Under this line are the records; write out word for word the part that begins at the line containing "every transporter moves" and ends at the line containing "HONEST: generic finite-dimensional", and no more.

**SUPPLIED MATERIAL**

* * * * * * *

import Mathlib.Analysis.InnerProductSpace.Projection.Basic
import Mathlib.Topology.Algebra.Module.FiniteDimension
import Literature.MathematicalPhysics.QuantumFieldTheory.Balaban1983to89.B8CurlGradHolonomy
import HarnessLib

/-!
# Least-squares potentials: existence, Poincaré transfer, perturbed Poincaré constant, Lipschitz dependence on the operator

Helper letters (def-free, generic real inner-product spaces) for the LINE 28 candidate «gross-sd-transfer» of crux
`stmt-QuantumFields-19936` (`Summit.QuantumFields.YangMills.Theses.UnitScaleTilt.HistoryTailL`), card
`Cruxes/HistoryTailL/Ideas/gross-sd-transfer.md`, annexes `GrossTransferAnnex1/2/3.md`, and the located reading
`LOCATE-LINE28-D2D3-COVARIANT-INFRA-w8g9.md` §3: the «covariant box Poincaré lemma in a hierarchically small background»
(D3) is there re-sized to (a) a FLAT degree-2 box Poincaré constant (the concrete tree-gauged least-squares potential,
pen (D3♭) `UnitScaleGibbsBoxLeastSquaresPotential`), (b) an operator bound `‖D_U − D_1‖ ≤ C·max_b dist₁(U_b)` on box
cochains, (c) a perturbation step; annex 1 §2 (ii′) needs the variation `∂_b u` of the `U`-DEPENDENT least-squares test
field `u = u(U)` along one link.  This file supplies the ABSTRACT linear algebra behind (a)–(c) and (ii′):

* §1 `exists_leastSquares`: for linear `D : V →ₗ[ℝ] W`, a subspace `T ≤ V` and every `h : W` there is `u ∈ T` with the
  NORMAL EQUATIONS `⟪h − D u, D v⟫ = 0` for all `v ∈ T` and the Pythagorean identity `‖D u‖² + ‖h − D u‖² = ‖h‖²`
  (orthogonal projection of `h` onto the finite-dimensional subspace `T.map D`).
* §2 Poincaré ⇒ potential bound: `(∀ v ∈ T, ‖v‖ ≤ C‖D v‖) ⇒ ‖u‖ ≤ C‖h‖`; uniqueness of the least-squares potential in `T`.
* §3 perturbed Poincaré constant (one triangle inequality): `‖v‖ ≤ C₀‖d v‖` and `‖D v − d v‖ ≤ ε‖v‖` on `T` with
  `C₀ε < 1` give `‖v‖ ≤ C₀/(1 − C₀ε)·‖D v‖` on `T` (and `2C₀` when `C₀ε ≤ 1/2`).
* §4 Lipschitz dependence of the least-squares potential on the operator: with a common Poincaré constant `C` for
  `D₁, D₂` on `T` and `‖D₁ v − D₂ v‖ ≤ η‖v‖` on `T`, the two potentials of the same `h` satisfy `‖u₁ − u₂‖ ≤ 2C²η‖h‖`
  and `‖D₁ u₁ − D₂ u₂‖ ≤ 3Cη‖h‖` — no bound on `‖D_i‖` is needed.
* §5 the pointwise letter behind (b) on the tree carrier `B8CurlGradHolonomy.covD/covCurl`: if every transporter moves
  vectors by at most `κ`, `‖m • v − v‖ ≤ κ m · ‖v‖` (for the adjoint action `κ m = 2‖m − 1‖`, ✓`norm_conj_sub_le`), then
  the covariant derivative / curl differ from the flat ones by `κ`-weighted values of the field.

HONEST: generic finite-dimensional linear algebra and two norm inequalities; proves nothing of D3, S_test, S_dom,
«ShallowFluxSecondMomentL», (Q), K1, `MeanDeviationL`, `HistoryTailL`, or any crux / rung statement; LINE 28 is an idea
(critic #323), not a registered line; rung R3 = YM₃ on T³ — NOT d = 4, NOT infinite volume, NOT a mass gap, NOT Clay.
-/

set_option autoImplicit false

* * * * * * *

**EXPECTED ANSWER**
* §5 the pointwise letter behind (b) on the tree carrier `B8CurlGradHolonomy.covD/covCurl`: if every transporter moves
  vectors by at most `κ`, `‖m • v − v‖ ≤ κ m · ‖v‖` (for the adjoint action `κ m = 2‖m − 1‖`, ✓`norm_conj_sub_le`), then
  the covariant derivative / curl differ from the flat ones by `κ`-weighted values of the field.

HONEST: generic finite-dimensional linear algebra and two norm inequalities; proves nothing of D3, S_test, S_dom,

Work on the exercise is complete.